# Hans Zimmer 2010 live, are the musicians miming?



## Mr Greg G (Sep 14, 2010)

I'm actually doing a mockup of the Inception track called Dream is Collapsing, and found an interesting video on youtube of the track being played live. Here is the link to the video: http://www.youtube.com/watch?v=dcf1Cmosd0Y

It sounds exactly like on CD (except for the guitar, so the guitarist may be the only one actually playing) but there are only 3 strings players?? I thought at first glance those 3 babes were either choirs or dancing bimbos. Anyway, those guys must be real magicians to be able to get this huge epic sound from 3 strings players!

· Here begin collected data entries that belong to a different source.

/-!
# FK-continuity transplant, FT-06 (part 2): Step III and the chain (36)–(37) for one direction under the minimal
# law `P^x` — `P^x(bad) ≤ (1 - δ₂)^K + ε'` for every pinning law (the content of binder h_bad `KNFreeBadBound`)

Cell `fk-continuity` (bschramm), FRONTIER TRANSPLANT sub-cell, registry row FT-06 (`KNFreeSteps`), BINDER-OWNERS
row 7 (h_bad); support file (`--supports stmt-CriticalPhenomena-4575`); builds on p205010 (kernel theorem, internal
audit signed; external expert review pending). HONEST FRAMING: the transplant `ufsc0_of_freeBoundaryHypothesis_r0`
this file serves is CONDITIONAL on the free-boundary penetration hypothesis FH (open at the same `p` for `q > 1`;
⇔ GRC Conj. (5.103) via the referee's calibration K1: "[C3a ∀ p > p_c(q)] ∧ C3b ⇒ p̂_c(q) = p_c(q) = GRC Conj (5.103)
= DT Question 5 (open for q ∈ (1,2))"; barrier note `Literature.Barriers.CriticalPhenomena.SamePFreeBoundaryCriteria`,
p243859); it is a typed reduction, not a proof of FK continuity. THIS file is unconditional: no named facts, no
sorries, standard axioms; `FH` does not occur in it.

## What is here (continuing `KNFreeStepsSetting.lean`)

Kozma–Nitzan, arXiv:2401.12397 §4, Theorem 6 Steps III–IV (pp. 30–31) for ONE onward direction `x = v + du` after
an FK-valid history, under the per-direction MINIMAL law `P^x = fkLaw (S.Sx h e du) (S.Wfull h e du) q`
(REFUTER-REPORT §8 F4), for the law functor `W ↦ fkLaw (S.Sx h e du) W q` ASSUMED to be a pinning law on
`D ⊇ pairsF (Sx h e du)` (`Transplant.IsPinningLaw`, FT-06b; instance: FT-06d `isPinningLaw_fkLaw`):

* `condFK_of_face` — **Step III** (p. 30): the FK target inequality `FKTargetAt d q p δ₂ δ (elongList d (2K)) R`
  (FT-01; binder h_tgt's matrix) with `2R ≤ s` turns "`F^{j+1}_{v,x}` reached from `0` with probability `> 1 - δ₂`
  under the level-`j` law" into "the connection is good at level `j`" — KN's geometry verbatim (`Dpast`,
  `isTarget_stepIII`, the subbox `IsSubbox (Wt …) p Dpast`); hence `badFK ⊆ B_j` (`badFK_subset_BevFK`).
* `real_Aface_pin_le` — one step of (36): for a pattern `T` of level `j` in `B_j` (in the record's cylinder,
  lattice-only) the PINNED law of `Wfull` is the law of the level-`j` weighting `Wt` (tree `pinW_Wfull_eq_Wt`, an
  identity of weightings), so it reaches `F^{j+1}` inside `… ∪ H^{j+1}` with probability `≤ 1 - δ₂`.
* `real_badFK_le_of_isPinningLaw` — **(36)–(37)**: `P^x(badFK) ≤ (1 - δ₂)^K + ε'` from the FK corridor inequality
  `FKCorridorAt d q p δ ε' r` (binder h_corr's matrix; Step IV first claim `reach_boundFK`, part 1) and the target
  inequality, by FT-06b's law-generic chain `IsPinningLaw.real_bad_le`: every conditioning is the exact pinning
  identity (P) under `P^x` (Grimmett Thm. (3.7)) — no independence. This is binder `KNFreeBadBound` up to the
  instance `isPinningLaw_fkLaw` and the support change of (32) (file `KNFreeBad.lean`).

## References

* G. Kozma, S. Nitzan, arXiv:2401.12397 (2024), §4 pp. 27–31 ((30), (32), (33), (36), (37)). [KozmaNitzan2024]
* G. Grimmett, *The Random-Cluster Model*, Springer 2006: Thm. (3.7) p. 39; Thm. (3.21), eq. (3.22). [Grimmett2006]
* Cell documents: REFUTER-REPORT §8 F4 (prim-bschramm-fkp-18r); transplant/BINDER-OWNERS.md row 7.
-/

noncomputable section

open MeasureTheory Finset
open scoped ENNReal Classical

namespace Summit.CriticalPhenomena.PercolationContinuityZ3.Theorems.FK

open Literature.Probability.Percolation Literature.Probability.LatticeModels
open Literature.Probability.Percolation.KozmaNitzan Literature.Probability.Percolation.GadgetSystem
open Transplant KSch Cells

variable {d : ℕ} {S : KSch d} {q : ℝ}

section Examination

variable {D : Set (Sym2 (Site d))}
variable {h : ProbeHistory (Site d)} {e : Site 2 × MDir} (hV : ValidFK S q h e) {du : MDir}
  (hdu : du ∈ S.onward h (tgt e))
include hV hdu

/-! ## Step III under the law: the target lemma turns "`F^{j+1}` reached" into "good at level `j`" -/

/-- **Step III under a law** (KN p. 30): if `F^{j+1}_{v,x}` is reached from `0` with probability `> 1 - δ₂` under the
law of the weighting of level `j`, then the connection is good at level `j` — by the target lemma under the law,
here the hypothesis `htgt` (FT-03's `KNFreeTargetProperty` shape: KN's `htgt` of `KSch.cond_of_face` with the law
swapped). The geometry (`IsSubbox`, `Dpast`, `isTarget_stepIII`) is KN's, verbatim. [cite: KozmaNitzan2024, §4 p. 30 (Step III)] -/
theorem condFK_of_face {δ₂ : ℝ} {R : ℕ}
    (htgt : FKTargetAt d q S.p δ₂ S.δc (elongList d (2 * S.C.K) (by have := S.C.hK; omega)) R)
    (hRs : 2 * R ≤ S.C.s) {j : ℕ} (hj : j < S.C.K) (o : Finset (Sym2 (Site d)))
    (hface : 1 - δ₂ < (fkLaw (S.Sx h e du) (S.Wt h e du j o) q).real
      (⋃ b ∈ S.C.Face (tgt e) du (j + 1), openConn (0 : Site d) b)) :
    condFK S q h e du j o := by
  have hdu' : du ∈ (geomTwin S).onward h (tgt e) := hdu
  have hV' : (geomTwin S).Valid h e := geomTwin_valid_of_validFK hV
  set D' := Dpast S e du j with hD'
  have hK : (20 : ℤ) ≤ S.C.K := by exact_mod_cast S.C.hK
  have hs1 : (1 : ℤ) ≤ S.C.s := by exact_mod_cast S.C.hs
  have hr1 : (1 : ℤ) ≤ S.C.r := by exact_mod_cast S.C.r_pos
  have hrK : (S.C.r : ℤ) = S.C.K * S.C.s := by unfold Cells.r; push_cast; ring
  have hRs' : 2 * (R : ℤ) ≤ S.C.s := by exact_mod_cast hRs
  have hjK : (j : ℤ) + 1 ≤ S.C.K := by exact_mod_cast hj
  have hjs : 10 * (S.C.s : ℤ) * (j + 1) ≤ 10 * S.C.s * S.C.K := mul_le_mul_of_nonneg_left hjK (by positivity)
  have hKs20 : 20 * (S.C.s : ℤ) ≤ S.C.K * S.C.s := mul_le_mul_of_nonneg_right hK (by linarith)
  have hj0 : (0 : ℤ) ≤ 10 * S.C.s * j := by positivity
  have hDE : D' ⊆ S.C.Efar (tgt e) du := Dpast_subset_Efar j
  have hDS : D' ⊆ S.Sx h e du := hDE.trans Finset.subset_union_right
  -- the subbox
  have hsub : IsSubbox (S.Wt h e du j o) S.p D' := by
    refine ((isSubbox_lattW S.p D').pinW _ fun x hx y hy hyD => ?_).restrW (Finset.coe_subset.2 hDS)
    have hx' : x ∈ S.Fj h e du j := hx
    rw [KSch.Fj, mem_edgesIn_iff] at hx'
    rcases Finset.mem_union.1 (hx'.2 y hy) with hy' | hy'
    · rcases Finset.mem_union.1 hy' with hy'' | hy''
      · exact (KSch.Valid.sep_Efar (S := (geomTwin S)) hV' hdu').not_mem (Finset.mem_coe.2 hy'') (Finset.mem_coe.2 (hDE hyD))
      · exact KSch.Valid.Ewv_not_mem_Efar (S := (geomTwin S)) hV' hdu' hy'' (hDE hyD)
    · rw [Cells.Stub, mem_sBox_iff (sgOf_sign du)] at hy'
      rw [hD', Dpast, mem_sBox_iff (sgOf_sign du)] at hyD
      linarith [hy'.1.2, hyD.1.1]
  have h0S : (0 : Site d) ∈ S.Sx h e du := Finset.mem_union_left _ (Finset.mem_union_left _ hV.zero_mem)
  have h0D : (0 : Site d) ∉ D' := fun h0 =>
    (KSch.Valid.sep_Efar (S := (geomTwin S)) hV' hdu').not_mem (Finset.mem_coe.2 hV.zero_mem) (Finset.mem_coe.2 (hDE h0))
  -- the enlarged face lies in `D'`
  have hencl : Finset.Icc (sLo (S.C.axOf du) (sgOf du) (S.C.cen (tgt e)) (5 * S.C.r + 10 * S.C.s * (j + 1 : ℕ))
        (5 * S.C.r + 10 * S.C.s * (j + 1 : ℕ)) (2 * S.C.r) - (R : Site d))
      (sHi (S.C.axOf du) (sgOf du) (S.C.cen (tgt e)) (5 * S.C.r + 10 * S.C.s * (j + 1 : ℕ))
        (5 * S.C.r + 10 * S.C.s * (j + 1 : ℕ)) (2 * S.C.r) + (R : Site d)) ⊆ D' := by
    rw [sBox_enlarge _ _ (sgOf_sign du)]
    refine sBox_mono (sgOf_sign du) _ ?_ ?_ ?_
    · push_cast; linarith
    · push_cast; nlinarith
    · linarith
  -- `M_x ⊆ D'`
  have hMD : S.C.M (tgt e + stepVec du) ⊆ D' := by
    intro y hy
    obtain ⟨hl, ht⟩ := S.C.level_of_mem_M_tgt hy
    rw [hD', Dpast, mem_sBox_iff (sgOf_sign du)]
    refine ⟨⟨by nlinarith [hl.1], by linarith [hl.2]⟩, fun i hi => ?_⟩
    have := ht i hi; constructor <;> linarith [this.1, this.2]
  have hMne : (S.C.M (tgt e + stepVec du)).Nonempty := ⟨_, center_mem_cIcc _ _⟩
  exact htgt (S.Wt h e du j o) (S.Sx h e du) D' _ _ (S.C.M (tgt e + stepVec du)) 0 (finSupp_restrW _ _) hsub hDS h0S
    h0D hencl (isTarget_stepIII hRs hj) hMD hMne hface

/-- **Step III inside Step IV**: a bad direction lies in every `B_j`. [cite: KozmaNitzan2024, §4 p. 30 (Step III)] -/
theorem badFK_subset_BevFK {δ₂ : ℝ} {R : ℕ}
    (htgt : FKTargetAt d q S.p δ₂ S.δc (elongList d (2 * S.C.K) (by have := S.C.hK; omega)) R)
    (hRs : 2 * R ≤ S.C.s) {j : ℕ} (hj : j < S.C.K) : badFK S q h e du ⊆ BevFK S q h e du j δ₂ := by
  intro ω hω
  by_contra hB
  simp only [BevFK, Set.mem_setOf_eq, not_le] at hB
  exact hω j hj (condFK_of_face hV hdu htgt hRs hj _ hB)

/-! ## The chain (36)–(37) under the law: a bad direction is unlikely under `μ_{Wfull}` -/

/-- **One step of the chain under a pinning law**: for a pattern `T` of the pairs of level `j` lying in `B_j`, in
the cylinder of the record and lattice-only, the pinned law of `Wfull` IS the law of the weighting of (30) at level
`j` (`KSch.pinW_Wfull_eq_Wt`, an identity of weightings), so it reaches `F^{j+1}` inside `… ∪ H^{j+1}` with
probability `≤ 1 - δ₂`. [cite: KozmaNitzan2024, §4 p. 31 ((36)); p. 30 (Step III: the auxiliary graph)] -/
theorem real_Aface_pin_le (hL : IsPinningLaw (fun W => fkLaw (S.Sx h e du) W q) D) {δ₂ : ℝ} {j : ℕ} (hj : j < S.C.K) {T : Finset (Sym2 (Site d))}
    (hTB : (↑T : Set (Sym2 (Site d))) ∈ BevFK S q h e du j δ₂)
    (hTc : (↑T : Set (Sym2 (Site d))) ∈ localCylinder (↑(S.F h) : Set (Sym2 (Site d))) ↑(S.ξ h))
    (hTl : (↑T : Set (Sym2 (Site d))) ∈ lattOnly (S.V h ∪ S.C.Ewv e.1 e.2 ∪ S.C.Stub (tgt e) du j)) :
    (fkLaw (S.Sx h e du) (pinW (S.Wfull h e du) ↑(S.Fp h e du j) ↑T) q).real (S.Aface h e du j) ≤ 1 - δ₂ := by
  have hdu' : du ∈ (geomTwin S).onward h (tgt e) := hdu
  have hV' : (geomTwin S).Valid h e := geomTwin_valid_of_validFK hV
  haveI := hL.prob (S.Wt h e du j (obs ↑T (S.env h e)))
  have key : pinW (S.Wfull h e du) ↑(S.Fp h e du j) ↑T = S.Wt h e du j (obs ↑T (S.env h e)) :=
    KSch.pinW_Wfull_eq_Wt (S := (geomTwin S)) hV' hdu' hj hTc hTl
  rw [key]
  have hTB' : (fkLaw (S.Sx h e du) (S.Wt h e du j (obs ↑T (S.env h e))) q).real
      (⋃ b ∈ S.C.Face (tgt e) du (j + 1), openConn (0 : Site d) b) ≤ 1 - δ₂ := hTB
  refine le_trans (measureReal_mono ?_ (measure_ne_top _ _)) hTB'
  rw [KSch.Aface, ← Finset.set_biUnion_coe]
  exact biUnion_openConnIn_subset_biUnion_openConn _ _ _

/-- **(36)–(37) for one direction under a pinning law, core form** — given directly the Step-IV first claim
`P^x(0 ↔ M_x in E_i ∪ E_{w,v} ∪ H_{v,x}) > 1 - ε'` (`hreach`), the FK target inequality (`htgt`, FT-01
`FKTargetAt`; binder h_tgt's matrix) with `2R ≤ s`, an FK-valid history and a pinning law on `D ⊇ pairsF Sx`:
`P^x(badFK) ≤ (1 - δ₂)^K + ε'`. Every conditioning is the exact pinning identity (P) of the law: no independence
is used. The two corridor forms (`FKCorridorAt`, v1; the RESTRICTED `FKCorridorRestrAt` of the record, v2) feed
`hreach` through `reach_boundFK` resp. `reach_boundFK_restr`. [cite: KozmaNitzan2024, §4 p. 31 ((36), (37))] -/
theorem real_badFK_le_of_reach (hL : IsPinningLaw (fun W => fkLaw (S.Sx h e du) W q) D)
    (hD : (↑(pairsF (S.Sx h e du)) : Set (Sym2 (Site d))) ⊆ D) {ε' δ₂ : ℝ} (hδ₂ : δ₂ ≤ 1) {R : ℕ}
    (hreach : 1 - ε' < (fkLaw (S.Sx h e du) (S.Wfull h e du) q).real (S.Reach h e du))
    (htgt : FKTargetAt d q S.p δ₂ S.δc (elongList d (2 * S.C.K) (by have := S.C.hK; omega)) R)
    (hRs : 2 * R ≤ S.C.s) :
    (fkLaw (S.Sx h e du) (S.Wfull h e du) q).real (badFK S q h e du) ≤ (1 - δ₂) ^ S.C.K + ε' := by
  have hdu' : du ∈ (geomTwin S).onward h (tgt e) := hdu
  have hV' : (geomTwin S).Valid h e := geomTwin_valid_of_validFK hV
  set K := S.C.K with hKdef
  have hK1 : 1 ≤ K := by have := S.C.hK; omega
  -- the a.s. set
  set N : Set (BondConfig (Site d)) :=
    localCylinder (↑(S.F h) : Set (Sym2 (Site d))) ↑(S.ξ h) ∩ lattOnly (S.Sx h e du) with hN
  have hN0 : (fkLaw (S.Sx h e du) (S.Wfull h e du) q).real Nᶜ = 0 := real_compl_asSet_eq_zero hV hdu hL hD
  -- the data of the abstract chain, truncated at `K`
  set Fp : ℕ → Finset (Sym2 (Site d)) := fun j => S.Fp h e du (min j K) with hFp
  set A : ℕ → Set (BondConfig (Site d)) := fun j => if j < K then S.Aface h e du j else Set.univ with hA
  set E : ℕ → Set (BondConfig (Site d)) := fun j =>
    if j < K then BevFK S q h e du j δ₂ ∩ (localCylinder (↑(S.F h) : Set (Sym2 (Site d))) ↑(S.ξ h) ∩
      lattOnly (S.V h ∪ S.C.Ewv e.1 e.2 ∪ S.C.Stub (tgt e) du j)) else Set.univ with hE
  have hFpD : ∀ j, (↑(Fp j) : Set (Sym2 (Site d))) ⊆ D := fun j =>
    (KSch.coe_Fp_subset_wireSet S h e du (Nat.min_le_right j K)).trans (by rw [← coe_pairsF]; exact hD)
  have hFpm : ∀ j, Fp j ⊆ Fp (j + 1) := fun j =>
    KSch.Fp_mono S h e du (by omega)
  have hAdet : ∀ j, DeterminedBy (A j) (↑(Fp (j + 1)) : Set (Sym2 (Site d))) := by
    intro j
    by_cases hj : j < K
    · simp only [hA, hFp, if_pos hj, show min (j + 1) K = j + 1 from by omega]
      exact KSch.determinedBy_Aface S h e du j
    · simp only [hA, if_neg hj]; exact determinedBy_univ _
  have hAm : ∀ j, MeasurableSet (A j) := by
    intro j
    by_cases hj : j < K
    · simp only [hA, if_pos hj]; exact KSch.measurableSet_Aface S h e du j
    · simp only [hA, if_neg hj]; exact MeasurableSet.univ
  have hEdet : ∀ j, DeterminedBy (E j) (↑(Fp j) : Set (Sym2 (Site d))) := by
    intro j
    by_cases hj : j < K
    · simp only [hE, hFp, if_pos hj, show min j K = j from by omega]
      refine ((determinedBy_BevFK h e du j δ₂).mono (Finset.coe_subset.2 (KSch.Fj_subset_Fp S h e du j))).inter
        (DeterminedBy.inter ?_ ?_)
      · exact (determinedBy_localCylinder _ _).mono (KSch.Valid.coe_F_subset_Fp (S := (geomTwin S)) hV' j)
      · exact (determinedBy_lattOnly _).mono (by rw [KSch.Fp])
    · simp only [hE, if_neg hj]; exact determinedBy_univ _
  have hEm : ∀ j, MeasurableSet (E j) := fun j => (hEdet j).measurableSet_of_finset
  -- the chain step
  have hstep : ∀ j < K, ∀ T ⊆ Fp j, (↑T : Set (Sym2 (Site d))) ∈ E j →
      (fkLaw (S.Sx h e du) (pinW (S.Wfull h e du) ↑(Fp j) ↑T) q).real (A j) ≤ 1 - δ₂ := by
    intro j hj T _ hTE
    simp only [hE, hA, hFp, if_pos hj, show min j K = j from by omega] at hTE ⊢
    obtain ⟨hTB, hTc, hTl⟩ := hTE
    exact real_Aface_pin_le hV hdu hL hj hTB hTc hTl
  -- the inclusions
  have hbad : ∀ j < K, badFK S q h e du ⊆ BevFK S q h e du j δ₂ := fun j hj => badFK_subset_BevFK hV hdu htgt hRs hj
  have hEB : ∀ j < K, BevFK S q h e du j δ₂ ∩ N ⊆ E j := by
    intro j hj ω hω
    simp only [hE, if_pos hj]
    exact ⟨hω.1, hω.2.1, lattOnly_anti (KSch.region_subset_Sx S h e du hj.le) hω.2.2⟩
  have hreachA : ∀ j < K, S.Reach h e du ∩ N ⊆ A j := by
    intro j hj ω hω
    simp only [hA, if_pos hj]
    exact KSch.mem_Aface_of_reach (S := (geomTwin S)) hV' hdu'
      (lattOnly_anti (KSch.regionH_subset_Sx S h e du) hω.2.2) hω.1 hj
  have main := hL.real_bad_le (S.Wfull h e du) hFpD hFpm hAdet hAm hEdet hEm hδ₂ hstep hN0 hN0
    (measurableSet_biUnion_openConnIn _ _ _) hbad hEB hreachA hreach
  exact main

What's the point of playing live if you don't actually do a live performance?


----------



## Hannes_F (Sep 14, 2010)

Mr Pringles @ Tue Sep 14 said:


> What's the point of playing live if you don't actually do a live performance?



I think they mixed the three live strings slightly over the synth/samples played by a keyboarder (the guy with the MAC on the right side plus a second one in the middle?) but in case of the violin and cello solos in the second part it was purely the live/pickup sound. I appreciate the fact that the Inception event featured the music as such and on second viewing I think the sound may be more live than first suspected. I mean, if I am not mistaken that is Tina Guo on the cello and she is a world star, not just some decoration (although looking decorative certainly).


----------



## Ed (Sep 14, 2010)

The live version sounds much better, the piano sounds different and theres more live elements such as with the last track Time. Theres also live syhth stuff happening as well, here's a very synth laden Batman performance http://www.youtube.com/watch?v=OTmeQv81cwU&feature=fvw


----------



## Narval (Sep 14, 2010)

Slightly OT, but interesting coincidence -

Inception: Gm-F#-D#-B

Batman: g-f#-d-b 

http://www.youtube.com/watch?v=9t9t-UhLt2E
(@ 0.20)


----------



## choc0thrax (Sep 14, 2010)

http://www.youtube.com/watch?v=d2yD4yDsiP4

Hmm Inception A Capella. Interesting.


----------



## Andreas Moisa (Sep 14, 2010)

haha Choco, good one!


----------



## Dan Mott (Sep 15, 2010)

I like this, but it makes me really tired. I don't know about you guys, but the soundtrack just tires me because it's so constant. Good, but constant. It never stops for a breather.


----------



## bluejay (Sep 15, 2010)

The soundtrack tired me as well and I wondered if it was a fatiguing effect of the heavy compression used.


----------